Collected data entries

/-- **The negacyclic shift pass.** From `L1 = encVec u` (`|u| = L`, entries `< N`),
`E = encodeNat e` (`e < 2L`), `LEN = encodeNat L`, `MD = encodeNat N` and clean scratch,
`vNegShift` empties `L1` and puts `encVec (negShift N L e u)` on top of `DST`, all scratch clean
again, within `vShiftCost n L` (for `n ≥ |N| + 1` and `n ≥ |L| + 1`). [von zur Gathen–Gerhard
2013, §8.3] [folklore] -/
theorem runs_vNegShift {N n L e : ℕ} (hn : (encodeNat N).length + 1 ≤ n)
    (hLn : (encodeNat L).length + 1 ≤ n) (he : e < 2 * L) (T : Regs β) {u : List ℕ}
    (hu : ∀ a ∈ u, a < N) (huL : u.length = L) (hL1 : T (r .L1) = encVec u)
    (hMD : T (r .MD) = encodeNat N) (hE : T (r .E) = encodeNat e) (hLEN : T (r .LEN) = encodeNat L)
    (hA : T (r .A) = []) (hB : T (r .B) = []) (hD : T (r .D) = []) (hF : T (r .F) = [])
    (hG : T (r .G) = []) (hW : T (r .W) = []) (hTT : T (r .TT) = []) (hO : T (r .O) = [])
    (hS : T (r .S) = []) (hU : T (r .U) = []) :
    Runs (vNegShift r) (base T)
      (base (Function.update (Function.update T (r .L1) []) (r .DST) (encVec (negShift N L e u) ++ T (r .DST))))
      (vShiftCost n L) := by
  have hne : ∀ {i j : VReg}, i ≠ j → r i ≠ r j := fun h => r.injective.ne h
  set sp := shiftSplit L e with hsp
  set b := decide (L ≤ e) with hb
  have hspL : sp ≤ L := shiftSplit_le L e
  set g₁ : ℕ → ℕ := fun a => if b then negMod N a else a with hg₁d
  set g₂ : ℕ → ℕ := fun a => if b then a else negMod N a with hg₂d
  have hfin : encVec ((u.drop sp).map g₂) ++ (encVec ((u.take sp).map g₁) ++ T (r .DST)) =
      encVec (negShift N L e u) ++ T (r .DST) := by
    rw [negShift_eq_phases, encVec_append, List.append_assoc]
  have hg₁ : ∀ a, a < N → g₁ a < N := fun a ha => by
    simp only [hg₁d]; split_ifs; exacts [negMod_lt (by omega) a, ha]
  have hg₂ : ∀ a, a < N → g₂ a < N := fun a ha => by
    simp only [hg₂d]; split_ifs; exacts [ha, negMod_lt (by omega) a]
  have hsplen : (encodeNat sp).length ≤ n - 1 := (Brick.length_encodeNat_mono hspL).trans (by omega)
  -- cost units
  set c := (n + 1) ^ 3 with hc3
  have hc : n + 1 ≤ c := succ_le_cube n
  have hLc : L * (n + 1) ≤ L * c := Nat.mul_le_mul_left _ hc
  -- 1. setup
  have hsu := shiftSetupS_spec r T hE hLEN hF hG hS he hLn
  set T1 := Function.update (Function.update T (r .S) (encodeNat sp)) (r .G) (flag b) with hT1
  have h1 : Runs (shiftSetupS r).com (base T) (base T1) (201 * c) :=
    NS.runs_of_eq _ _ hsu.1 hsu.2 (by simp only [shiftSetupS, NS.cost, NOp.cost, max_def, hc3]; norm_num)
  -- 2. unary counter
  set T2 := Function.update T1 (r .U) (List.replicate sp true) with hT2
  have h2 : Runs (nToUnary (r .U) (r .S)) (base T1) (base T2) (16 * (L * c) + 26 * c) := by
    refine (runs_nToUnary (r .U) (r .S) T1 (by simp [hT1, hne, hU])).of_eq (by simp [hT2, hT1, hne]) ?_
    have h1 : (T1 (r .S)).length ≤ n - 1 := by simp [hT1, hne, hsplen]
    have h2 : bitsToNat (T1 (r .S)) = sp := by simp [hT1, hne]
    rw [h2]
    have h3 : (T1 (r .S)).length * (16 * sp + 21) ≤ (n - 1) * (16 * L + 21) := Nat.mul_le_mul h1 (by omega)
    have h4 : (n - 1) * (16 * L + 21) ≤ 16 * (L * (n + 1)) + 21 * (n + 1) := by nlinarith [Nat.sub_le n 1]
    omega
  -- 3. first phase
  have hI2 : ShiftInv r N b T2 :=
    ⟨by simp [hT2, hT1, hne, hMD], by simp [hT2, hT1, hne, hA], by simp [hT2, hT1, hne, hB],
      by simp [hT2, hT1, hne, hD], by simp [hT2, hT1, hne, hF], by simp [hT2, hT1, hne, hW],
      by simp [hT2, hT1, hne, hTT], by simp [hT2, hT1, hne]⟩
  have htake : ∀ a ∈ u.take sp, a < N := fun a ha => hu a (List.mem_of_mem_take ha)
  have hdrop : ∀ a ∈ u.drop sp, a < N := fun a ha => hu a (List.mem_of_mem_drop ha)
  have htlen : (u.take sp).length = sp := by rw [List.length_take, huL, min_eq_left hspL]
  set T3 := Function.update (Function.update (Function.update T2 (r .L1) (encVec (u.drop sp))) (r .U) [])
    (r .O) (outRev (((u.take sp).map g₁).map encodeNat)) with hT3
  have h3 : Runs (countLoop (vr r .U) (shiftBodyB r)) (base T2) (base T3) (168 * (L * c) + c) := by
    have h := runs_countLoop_un r (frameInv_shiftInv r N b) (unRound_shiftBodyB r hn b) T2 (u₁ := u.take sp)
      (u₂ := u.drop sp) htake hI2 (by simp [hT2, hT1, hne, hL1, List.take_append_drop]) (by simp [hT2, htlen])
    rw [htlen] at h
    refine h.of_eq (by simp [hT3, hT2, hT1, hne, hO, hg₁d]) ?_
    unfold shiftRoundCost vBodyCost
    rw [← hc3]
    have hL1 : L ≤ L * c := Nat.le_mul_of_pos_right _ (by omega)
    have : sp * ((132 + 31) * c + 3 + 2) ≤ 168 * (L * c) := by
      nlinarith [Nat.mul_le_mul_right ((132 + 31) * c + 3 + 2) hspL, hL1]
    omega
  -- 4. pour
  set T4 := Function.update (Function.update T3 (r .O) []) (r .DST) (encVec ((u.take sp).map g₁) ++ T (r .DST)) with hT4
  have hO3 : T3 (r .O) = outRev (((u.take sp).map g₁).map encodeNat) := by simp [hT3]
  have hO3len : (T3 (r .O)).length ≤ L * (2 * n) := by
    rw [hO3]
    refine (length_outRev_map_le (fun d hd => ?_) hn).trans ?_
    · rw [List.mem_map] at hd; obtain ⟨a, ha, rfl⟩ := hd; exact hg₁ a (htake a ha)
    · rw [List.length_map, htlen]; exact Nat.mul_le_mul_right _ hspL
  have h4 : Runs (pour (vr r .O) (vr r .DST)) (base T3) (base T4) (6 * (L * c) + c) := by
    refine (runs_opour (a := r .O) (b := r .DST) (hne (by decide)) T3).of_eq ?_ ?_
    · simp only [hT4, hO3, reverse_outRev_map]
      congr 2
      simp [hT3, hT2, hT1, hne]
    · have : L * (2 * n) ≤ 2 * (L * (n + 1)) := by nlinarith
      omega
  -- 5. second phase
  have hI4 : ShiftInv r N b T4 :=
    ⟨by simp [hT4, hT3, hT2, hT1, hne, hMD], by simp [hT4, hT3, hT2, hT1, hne, hA],
      by simp [hT4, hT3, hT2, hT1, hne, hB], by simp [hT4, hT3, hT2, hT1, hne, hD],
      by simp [hT4, hT3, hT2, hT1, hne, hF], by simp [hT4, hT3, hT2, hT1, hne, hW],
      by simp [hT4, hT3, hT2, hT1, hne, hTT], by simp [hT4, hT3, hT2, hT1, hne]⟩
  set T5 := Function.update (Function.update T4 (r .L1) []) (r .O) (outRev (((u.drop sp).map g₂).map encodeNat)) with hT5
  have h5 : Runs (streamLoop (vr r .L1) (vr r .W) (shiftBodyC r)) (base T4) (base T5) (172 * (L * c) + 4 * c) := by
    have h := runs_streamLoop_un r (frameInv_shiftInv r N b) (unRound_shiftBodyC r hn b) T4 hdrop hI4
      (by simp [hT4, hT3, hne]) (by simp [hT4, hT3, hT2, hT1, hne, hW])
    rw [List.length_drop, huL] at h
    refine h.of_eq (by simp [hT5, hT4, hne, hg₂d]) ?_
    unfold shiftRoundCost vBodyCost
    rw [← hc3]
    have hL1 : L ≤ L * c := Nat.le_mul_of_pos_right _ (by omega)
    have : (L - sp) * ((132 + 31) * c + 3 + 6) ≤ 172 * (L * c) := by
      nlinarith [Nat.mul_le_mul_right ((132 + 31) * c + 3 + 6) (Nat.sub_le L sp), hL1]
    omega
  -- 6. pour
  set T6 := Function.update (Function.update T5 (r .O) []) (r .DST) (encVec (negShift N L e u) ++ T (r .DST)) with hT6
  have hO5 : T5 (r .O) = outRev (((u.drop sp).map g₂).map encodeNat) := by simp [hT5]
  have hO5len : (T5 (r .O)).length ≤ L * (2 * n) := by
    rw [hO5]
    refine (length_outRev_map_le (fun d hd => ?_) hn).trans ?_
    · rw [List.mem_map] at hd; obtain ⟨a, ha, rfl⟩ := hd; exact hg₂ a (hdrop a ha)
    · rw [List.length_map, List.length_drop, huL]; exact Nat.mul_le_mul_right _ (Nat.sub_le L sp)
  have h6 : Runs (pour (vr r .O) (vr r .DST)) (base T5) (base T6) (6 * (L * c) + c) := by
    refine (runs_opour (a := r .O) (b := r .DST) (hne (by decide)) T5).of_eq ?_ ?_
    · simp only [hT6, hO5, reverse_outRev_map, ← hfin]
      congr 2
      simp [hT5, hT4, hne]
    · have : L * (2 * n) ≤ 2 * (L * (n + 1)) := by nlinarith
      omega
  -- 7. clean up
  set T7 := Function.update T6 (r .S) [] with hT7
  have h7 : Runs (clear (vr r .S)) (base T6) (base T7) (3 * c) := by
    refine (runs_clear (vr r .S) (base T6)).of_eq (by simp [hT7]) ?_
    have : (T6 (r .S)).length ≤ n - 1 := by simp [hT6, hT5, hT4, hT3, hT2, hT1, hne, hsplen]
    change 2 * (T6 (r .S)).length + 1 ≤ 3 * c
    omega
  set T8 := Function.update T7 (r .G) [] with hT8
  have h8 : Runs (clear (vr r .G)) (base T7) (base T8) (3 * c) := by
    refine (runs_clear (vr r .G) (base T7)).of_eq (by simp [hT8]) ?_
    have hG7 : T7 (r .G) = flag b := by simp [hT7, hT6, hT5, hT4, hT3, hT2, hT1, hne]
    have := length_flag_le b
    change 2 * (T7 (r .G)).length + 1 ≤ 3 * c
    rw [hG7]; omega
  refine (h1.seq (h2.seq (h3.seq (h4.seq (h5.seq (h6.seq (h7.seq h8))))))).of_eq ?_ ?_
  · congr 1
    refine Regs.eq_of_on [r .L1, r .DST, r .O, r .U, r .S, r .G] ?_ ?_
    · intro k hk
      simp only [List.mem_cons, List.not_mem_nil, or_false] at hk
      rcases hk with rfl | rfl | rfl | rfl | rfl | rfl
      · simp [hT8, hT7, hT6, hT5, hne]
      · simp [hT8, hT7, hT6, hne]
      · simp [hT8, hT7, hT6, hne, hO]
      · simp [hT8, hT7, hT6, hT5, hT4, hT3, hne, hU]
      · simp [hT8, hT7, hne, hS]
      · simp [hT8, hG]
    · intro k hk
      simp only [List.mem_cons, List.not_mem_nil, or_false, not_or] at hk
      obtain ⟨h₁, h₂, h₃, h₄, h₅, h₆⟩ := hk
      simp [hT8, hT7, hT6, hT5, hT4, hT3, hT2, hT1, h₁, h₂, h₃, h₄, h₅, h₆]
  · have : vShiftCost n L = 400 * (L * c) + 250 * c := by unfold vShiftCost; rw [← hc3]; ring
    rw [this]
    omega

## Work required
Using the records above, report each line that contains the word "obtain" by copying it.

## Response box
    · rw [List.mem_map] at hd; obtain ⟨a, ha, rfl⟩ := hd; exact hg₁ a (htake a ha)
    · rw [List.mem_map] at hd; obtain ⟨a, ha, rfl⟩ := hd; exact hg₂ a (hdrop a ha)
      obtain ⟨h₁, h₂, h₃, h₄, h₅, h₆⟩ := hk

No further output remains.